Lomba berbentuk menceritakan kembali isi buku bacaan. Penilaian dilakukan oleh empat juri guru-guru di madrasah tersebut, dan didasarkan atas beberapa kriteria: intonasi, ekspresi, menarik tidaknya cerita dan kepercayaan diri siswa.
“Yang paling menarik dari lomba demikian adalah melihat munculnya bakat-bakat siswa. Ternyata banyak anak-anak yang pemberani dan ekspresif. Tanpa lomba ini, kita tidak akan mengetahui ternyata banyak anak-anak yang percaya diri di madrasah ini,” ujar Riska.
Ketiga membuat Pojok Baca dan Pengadaan Buku Sekolah lewat Peran Serta Masyarakat; orang tua siswa di sekolah ini menyumbang secara sukarela buku-buku cerita ke sekolah; minimal yang didapatkan adalah satu buku satu orang tua siswa. Mereka juga membangun pojok-pojok baca di setiap kelas tempat anaknya belajar.
“Kurang lebih kami dapatkan 250 sumbangan buku dari orang tua siswa, setelah kami umumkan bahwa sekolah ini akan melakukan gerakan literasi dan membutuhkan peran serta orang tua siswa,” ujar Riska.
Menggerakkan Peran Serta Masyarakat
Selain menggerakkan masyarakat untuk berperan lebih besar dalam gerakan literasi sekolah, bu Riska juga menggerakkan mereka terlibat dalam banyak kegiatan lainnya.
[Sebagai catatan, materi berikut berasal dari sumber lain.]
import Mathlib
import HarnessLib
import HarnessLib.Audit
import Summits.BirchSwinnertonDyer.Statement
import HarnessLib.Audit.Check
import Literature.NumberTheory.EllipticCurves.Selmer
import Literature.NumberTheory.EllipticCurves.Sha
import Literature.NumberTheory.EllipticCurves.GlobalMinimalModel
import Literature.NumberTheory.EllipticCurves.GaloisAction
import Literature.NumberTheory.EllipticCurves.OrdinaryPrimes
import Literature.NumberTheory.EllipticCurves.Newforms
import Literature.NumberTheory.DiophantineGeometry.Conductor
import Literature.NumberTheory.EllipticCurves.SelmerCorankHolds
import Literature.NumberTheory.EllipticCurves.GlobalMinimalModelProofs
import Literature.NumberTheory.EllipticCurves.OrdinaryPrimesProofs
import Literature.NumberTheory.EllipticCurves.MinimalModelReduction
import Literature.NumberTheory.EllipticCurves.VariableChangePoints
import Literature.NumberTheory.DiophantineGeometry.LocalReductionProofs
import Literature.NumberTheory.DiophantineGeometry.MinimalModelUniquenessProofs
import Summits.BirchSwinnertonDyer.BirchSwinnertonDyer.Theorems.SelmerRankAssembly
import Summits.BirchSwinnertonDyer.BirchSwinnertonDyer.Theorems.SelmerRankShaCorank
import Literature.NumberTheory.EllipticCurves.ZpExtension
import Literature.NumberTheory.EllipticCurves.PAdicBSD
import Literature.NumberTheory.EllipticCurves.CuspFormLFunction
import Literature.NumberTheory.EllipticCurves.IwasawaSelmer
import Literature.NumberTheory.EllipticCurves.IwasawaAlgebra
import Literature.NumberTheory.EllipticCurves.PAdicLFunction
import Literature.NumberTheory.EllipticCurves.Isogeny
import HarnessLib.Audit.Status.Attr
/-- **(J1-junta)**: output `g` = ANY function of the `r ≤ log₃ n − O(log log n)` common dense `MOD₃` gates and, per branch, of ANY
`(log₂ n)^C` letters of its choosing (not necessarily near `g`): constant loss.  (Non-local NC⁰-type post-processing, polylog
fan-in, of few dense `MOD₃` gates; contains (G_log) since a walk window of radius `w` is read through `≤ 2w + 1` letters only up to
the factor 2 absorbed by `C`.) -/
theorem commonGatesJuntaHard : ∃ θ : ℝ, θ < 1 ∧ ∀ C : ℕ, ∃ n₀ : ℕ, ∀ n ≥ n₀, ∀ r : ℕ, 3 ^ r * (Nat.log 2 n) ^ (2 * C + 2) ≤ n →
    ∀ (ℓ : Fin r → Fin (n + 1) → ZMod 3) (c : ℕ) (F : Fin (n + 1) → (Fin r → ZMod 3) → (Fin n → Bool) → Bool),
    (∀ g t, ∃ S : Finset (Fin (n + 1)), S.card ≤ (Nat.log 2 n) ^ C ∧
      ∀ u v : Fin n → Bool, (∀ j ∈ S, xOfU u j = xOfU v j) → F g t u = F g t v) →
    ((univ.filter fun u : Fin n → Bool =>
        ringWinU c (fun g u => F g (fun i => gateSum (ℓ i) u) u) u = true).card : ℝ) ≤ θ * (2 : ℝ) ^ n := by
  obtain ⟨θ, hθ, h⟩ := commonGatesHardDeg
  refine ⟨θ, hθ, fun C => ?_⟩
  obtain ⟨n₀, hC⟩ := h C
  refine ⟨n₀, fun n hn r hr ℓ c F hF => hC n hn r hr ℓ c F fun g t => ?_⟩
  obtain ⟨S, hS, hdep⟩ := hF g t
  exact hasDeg_of_dependsOn (bitsOf S) (le_trans (card_bitsOf_le S) (by omega)) (dependsOn_bitsOf hdep)
set_option maxHeartbeats 400000 in
/-- **Proposition 5.2, case `m < K − 2`**: with `T := τ^(m+2) = σ̃^(m+2) − σ₀^(m+2)`,
`Δ := Σ pᵢ^(m+2)` ((5.4)), `|pᵢ^(m+2)| ≤ eps·σ₀^(m+2)`, `|T| < eps·σ₀^(m+1)` and `σ₀^(m+2)`
controlled by (5.11) applied twice ((5.14)–(5.15)): `res = fl(t^(m) + fl(τ₃ + fl(τ₄ + τ^(m+2))))`
is a faithful rounding of `s`. This formalisation needs the ADDITIONAL hypothesis `128n·eps ≤ 1`
here (automatic for `n ≥ 62` under `(2n²+4n+6)eps ≤ 1`; see the file header, note (b)): with the
printed constants alone the final estimate fails for small `n` once `eps⁻¹|Δ|` is accounted for.
[cite: Rump2009, Proposition 5.2 (case m < K−2: eqs. (5.4), (5.11), (5.14)–(5.15) and the final estimate)] -/
theorem fired_caseB_faithful (hp : 7 ≤ p) (he : emin + 2 * p ≤ 0) (hfl : IsRoundNearest p emin fl)
    {n : ℕ} (hn2 : 2 ≤ n) (hN : 2 * n ^ 2 + 4 * n + 6 ≤ 2 ^ p) (h128 : 128 * n ≤ 2 ^ p)
    {t T : ℚ} {xs : List ℚ}
    (hinv : LoopInv p emin fl n t T xs) {σ0 : ℚ} (hσ0 : σ0 = sigmaZero fl p n T)
    (h49 : (2 : ℚ) ^ (emin + p) < 4 * tBound fl p n σ0)
    (hΦ : phiBound fl p n σ0 ≤ |fl (t + fl ((extractVectorNew fl σ0 xs).1 - σ0))|)
    {σ01 : ℚ} (hσ01 : σ01 = sigmaZero fl p n (tBound fl p n σ0))
    (h49' : (2 : ℚ) ^ (emin + p) < 4 * tBound fl p n σ01)
    {σ02 : ℚ} (hσ02 : σ02 = sigmaZero fl p n (tBound fl p n σ01))
    (h49'' : (2 : ℚ) ^ (emin + p) < 4 * tBound fl p n σ02)
    {t1 τ2 τn1 τn2 : ℚ} (ht1 : t1 = fl (t + fl ((extractVectorNew fl σ0 xs).1 - σ0)))
    (hτ2 : τ2 = fl (fl (t - t1) + fl ((extractVectorNew fl σ0 xs).1 - σ0)))
    (hτn1 : τn1 = fl ((extractVectorNew fl σ01 (extractVectorNew fl σ0 xs).2).1 - σ01))
    (hτn2 : τn2 = fl ((extractVectorNew fl σ02
      (extractVectorNew fl σ01 (extractVectorNew fl σ0 xs).2).2).1 - σ02)) :
    IsFaithfulRounding p emin
      (fl (t1 + fl (fl (τ2 + τn1) + fl (fl (fl (τ2 - fl (τ2 + τn1)) + τn1) + τn2))))
      (t + xs.sum) := by
  have hp1 : 1 ≤ p := by omega
  have hp2 : 2 ≤ p := by omega
  have he1 : emin + p ≤ 0 := by omega
  obtain ⟨hu128, -, h42, -, -, -⟩ := format_facts hp hn2 hN
  obtain ⟨-, -, -, hps, hlen2, -, -, -, -, -, -, hT'F, hT'0, -, -, h49f⟩ :=
    loop_facts hp he hfl hn2 hN hinv hσ0
  obtain ⟨hNU, hST', -, hT'M2⟩ := h49f h49
  set u := unitRoundoff p with hu
  set ps := (extractVectorNew fl σ0 xs).2 with hps_def
  set T1 := tBound fl p n σ0 with hT1
  have hu0 : 0 < u := u_pos
  have hn0 : (2 : ℚ) ≤ n := by exact_mod_cast hn2
  have hnn : (0 : ℚ) ≤ n := by linarith
  have h15 : 0 ≤ 1 - 5 * u := by linarith
  have h128q : 128 * (n : ℚ) * u ≤ 1 := by
    have := natCast_mul_u_le_one (p := p) (K := 128 * n) h128
    push_cast at this; rw [← hu] at this; exact this
  have hinv1 : LoopInv p emin fl n 0 T1 ps :=
    ⟨fun y hy => (hps y hy).1, hlen2, hT'F, hST', isFloat_zero p emin, onGrid_zero _, by
      rw [abs_zero, mul_zero]; positivity⟩
  obtain ⟨-, -, -, hps1, hlen3, -, -, -, -, -, -, hT2F, hT20, -, -, h49f1⟩ :=
    loop_facts hp he hfl hn2 hN hinv1 hσ01
  obtain ⟨hNU1, hST2, -, hT2M2⟩ := h49f1 h49'
  set ps1 := (extractVectorNew fl σ01 ps).2 with hps1_def
  set T2 := tBound fl p n σ01 with hT2
  have hinv2 : LoopInv p emin fl n 0 T2 ps1 :=
    ⟨fun y hy => (hps1 y hy).1, hlen3, hT2F, hST2, isFloat_zero p emin, onGrid_zero _, by
      rw [abs_zero, mul_zero]; positivity⟩
  obtain ⟨-, -, -, hps2, hlen4, hflτn2, hτn2F, hτn2le, -, hsum2, -, -, -, -, -, h49f2⟩ :=
    loop_facts hp he hfl hn2 hN hinv2 hσ02
  obtain ⟨hNU2, -, -, -⟩ := h49f2 h49''
  set ps2 := (extractVectorNew fl σ02 ps1).2 with hps2_def
  rw [hflτn2] at hτn2
  rw [← hτn2] at hτn2F hτn2le hsum2
  -- sizes
  have hσ0pos : 0 < σ0 := lt_trans (two_zpow_pos _) hNU
  have hufp0 : 0 < ufp σ0 :=
    lt_of_lt_of_le (two_zpow_pos _) (two_zpow_le_ufp (le_abs.2 (Or.inl hNU.le)))
  have hσ01pos : 0 < σ01 := lt_trans (two_zpow_pos _) hNU1
  have hA1 : ufp σ01 ≤ σ01 := by
    have := ufp_le_abs σ01; rwa [abs_of_pos hσ01pos] at this
  have hσ02pos : 0 < σ02 := lt_trans (two_zpow_pos _) hNU2
  have hA2 : ufp σ02 ≤ σ02 := by
    have := ufp_le_abs σ02; rwa [abs_of_pos hσ02pos] at this
  -- `|Δ| = |Σ pᵢ^(m+2)| ≤ n·eps·σ₀^(m+2) ≤ 2n·eps·σ₀^(m+2)`
  have hBΔ : |ps2.sum| ≤ 2 * (n : ℚ) * u * σ02 := by
    have h1 : (ps2.map abs).sum ≤ (ps2.length : ℚ) * (2 * u * ufp σ02) :=
      sum_map_abs_le_length_mul fun y hy => (hps2 y hy).2
    rw [hlen4] at h1
    have h2 : (n : ℚ) * (2 * u * ufp σ02) ≤ (n : ℚ) * (2 * u * σ02) :=
      mul_le_mul_of_nonneg_left (mul_le_mul_of_nonneg_left hA2 (by positivity)) hnn
    linarith [abs_list_sum_le ps2, h1, h2]
  -- (5.11) at levels `m` and `m+1`
  have h511 : (1 - (3 * (n : ℚ) + 2) * u) * σ01 ≤ 4 * (n : ℚ) * u * ufp σ0 := by
    rw [hσ01]
    exact sigmaZero_le_of_tBound_le hp2 he1 hfl h42 hT'F hT'0 hT'M2 (by rw [← hσ01]; exact hNU1)
  have h511' : (1 - (3 * (n : ℚ) + 2) * u) * σ02 ≤ 4 * (n : ℚ) * u * σ01 := by
    have h' : (1 - (3 * (n : ℚ) + 2) * u) * σ02 ≤ 4 * (n : ℚ) * u * ufp σ01 := by
      rw [hσ02]
      exact sigmaZero_le_of_tBound_le hp2 he1 hfl h42 hT2F hT20 hT2M2 (by rw [← hσ02]; exact hNU2)
    have : 4 * (n : ℚ) * u * ufp σ01 ≤ 4 * (n : ℚ) * u * σ01 :=
      mul_le_mul_of_nonneg_left hA1 (by positivity)
    linarith
  have hcϕ0 : 0 < 1 - (3 * (n : ℚ) + 2) * u := by nlinarith [h128q, hn0, hu0]
  -- the numeric conditions of `window_faithful`
  have hpoly := poly52b hu0 hn0 h128q
  have hpolyU := poly52bU hu0 hn0 h128q
  have hnumD : (u * (3 + 8 * u) * (σ01 / 2) + 5 * u * (σ02 / 2) + 2 * (2 * (n : ℚ) * u * σ02)) *
      (1 - 5 * u) <
      u * (1 - 5 * u - 7 * u ^ 2) * (1 - u) * (2 * (n : ℚ) * ((n : ℚ) + 2) * u * ufp σ0) := by
    have t1 : (5 * u / 2 + 4 * (n : ℚ) * u) * (1 - 5 * u) * ((1 - (3 * (n : ℚ) + 2) * u) * σ02) ≤
        (5 * u / 2 + 4 * (n : ℚ) * u) * (1 - 5 * u) * (4 * (n : ℚ) * u * σ01) :=
      mul_le_mul_of_nonneg_left h511' (by positivity)
    have t1' := mul_le_mul_of_nonneg_left t1 hcϕ0.le
    have t2 : ((1 - (3 * (n : ℚ) + 2) * u) * (u * (3 + 8 * u) * (1 - 5 * u) / 2) +
        4 * (n : ℚ) * u * ((5 * u / 2 + 4 * (n : ℚ) * u) * (1 - 5 * u))) *
        ((1 - (3 * (n : ℚ) + 2) * u) * σ01) ≤
        ((1 - (3 * (n : ℚ) + 2) * u) * (u * (3 + 8 * u) * (1 - 5 * u) / 2) +
        4 * (n : ℚ) * u * ((5 * u / 2 + 4 * (n : ℚ) * u) * (1 - 5 * u))) *
        (4 * (n : ℚ) * u * ufp σ0) :=
      mul_le_mul_of_nonneg_left h511 (by positivity)
    have t3 : 2 * (n : ℚ) * u ^ 2 * ufp σ0 *
        (((3 + 8 * u) * (1 - (3 * n + 2) * u) + (20 + 32 * n) * n * u) * (1 - 5 * u)) <
        2 * (n : ℚ) * u ^ 2 * ufp σ0 *
        ((1 - 5 * u - 7 * u ^ 2) * (1 - u) * (n + 2) * (1 - (3 * n + 2) * u) ^ 2) :=
      mul_lt_mul_of_pos_left hpoly (by positivity)
    have key : (1 - (3 * (n : ℚ) + 2) * u) ^ 2 *
        ((u * (3 + 8 * u) * (σ01 / 2) + 5 * u * (σ02 / 2) + 2 * (2 * (n : ℚ) * u * σ02)) *
          (1 - 5 * u)) <
        (1 - (3 * (n : ℚ) + 2) * u) ^ 2 *
        (u * (1 - 5 * u - 7 * u ^ 2) * (1 - u) * (2 * (n : ℚ) * ((n : ℚ) + 2) * u * ufp σ0)) := by
      linarith only [t1', t2, t3]
    exact lt_of_mul_lt_mul_left key (sq_nonneg _)
  have hnumU : (4 * (n : ℚ) * u * ufp σ0 + (1 + 4 * u) * (σ01 / 2) + (1 + u) * (σ02 / 2)) *
      (1 - 5 * u) ≤
      (1 - 2 * u - 4 * u ^ 2) * (1 - u) * (2 * (n : ℚ) * ((n : ℚ) + 2) * u * ufp σ0) := by
    have v1 : (1 + u) * (1 - 5 * u) / 2 * ((1 - (3 * (n : ℚ) + 2) * u) * σ02) ≤
        (1 + u) * (1 - 5 * u) / 2 * (4 * (n : ℚ) * u * σ01) :=
      mul_le_mul_of_nonneg_left h511' (by positivity)
    have v1' := mul_le_mul_of_nonneg_left v1 hcϕ0.le
    have v2 : ((1 - (3 * (n : ℚ) + 2) * u) * ((1 + 4 * u) * (1 - 5 * u) / 2) +
        2 * (n : ℚ) * u * ((1 + u) * (1 - 5 * u))) * ((1 - (3 * (n : ℚ) + 2) * u) * σ01) ≤
        ((1 - (3 * (n : ℚ) + 2) * u) * ((1 + 4 * u) * (1 - 5 * u) / 2) +
        2 * (n : ℚ) * u * ((1 + u) * (1 - 5 * u))) * (4 * (n : ℚ) * u * ufp σ0) :=
      mul_le_mul_of_nonneg_left h511 (by positivity)
    have v3 : 2 * (n : ℚ) * u * ufp σ0 *
        ((2 * (1 - (3 * n + 2) * u) ^ 2 + (1 + 4 * u) * (1 - (3 * n + 2) * u) + 4 * (1 + u) * n * u) *
          (1 - 5 * u)) ≤
        2 * (n : ℚ) * u * ufp σ0 * ((1 - 2 * u - 4 * u ^ 2) * (1 - u) * (n + 2) * (1 - (3 * n + 2) * u) ^ 2) :=
      mul_le_mul_of_nonneg_left hpolyU (by positivity)
    have key : (1 - (3 * (n : ℚ) + 2) * u) ^ 2 *
        ((4 * (n : ℚ) * u * ufp σ0 + (1 + 4 * u) * (σ01 / 2) + (1 + u) * (σ02 / 2)) * (1 - 5 * u)) ≤
        (1 - (3 * (n : ℚ) + 2) * u) ^ 2 *
        ((1 - 2 * u - 4 * u ^ 2) * (1 - u) * (2 * (n : ℚ) * ((n : ℚ) + 2) * u * ufp σ0)) := by
      linarith only [v1', v2, v3]
    exact le_of_mul_le_mul_left key (by positivity)
  exact window_faithful hp he hfl hn2 hN hinv hσ0 h49 hΦ hσ01 h49' hτn2F (Δ := ps2.sum) hsum2
    hτn2le hBΔ hnumD hnumU ht1 hτ2 hτn1

/-! ### Proposition 5.2: the induction over the last loop and the main statement -/

/-- Equation lemmas of `firedResult`. [cite: Rump2009, Algorithm 5.1] -/
theorem firedResult_nil (fl : ℚ → ℚ) (e t1 τ2 : ℚ) : firedResult fl e t1 τ2 [] = fl (t1 + fl (τ2 + e)) := rfl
Bersama komite, dia membentuk paguyuban kelas dan membuat Wa grup untuk masing masing paguyuban kelas. Melakukan rapat dengan komite dan perwakilan paguyuban kelas ketika diperlukan. Keterlibatan mereka semakin besar setelah ibu Riska melaksanakan Rencana Tindak Lanjut Pelatihan Peran Serta Masyarakat program PINTAR kerjasama dengan Dinas Pendidikan, Kemenag dan Tanoto Foundation.
Salah satu pertemuan yang berhasil menggerakkan masyarakat untuk mengubah wajah sekolah dilakukan pada tanggal 26 Oktober kemarin. Setelah secara terbuka menceritakan kebutuhan-kebutuhan sekolah dan pendanaanya dan menggali apa yang bisa dilakukan orang tua siswa, akhirnya orang tua siswa sepakat untuk memperindah kelas tempat anak mereka belajar. Setelah sepakat, masing-masing wali kelas berkumpul di kelas masing-masing membahas konsep bagaimana memperindah kelas, pembagian tugas dan dana-dana yang dibutuhkan.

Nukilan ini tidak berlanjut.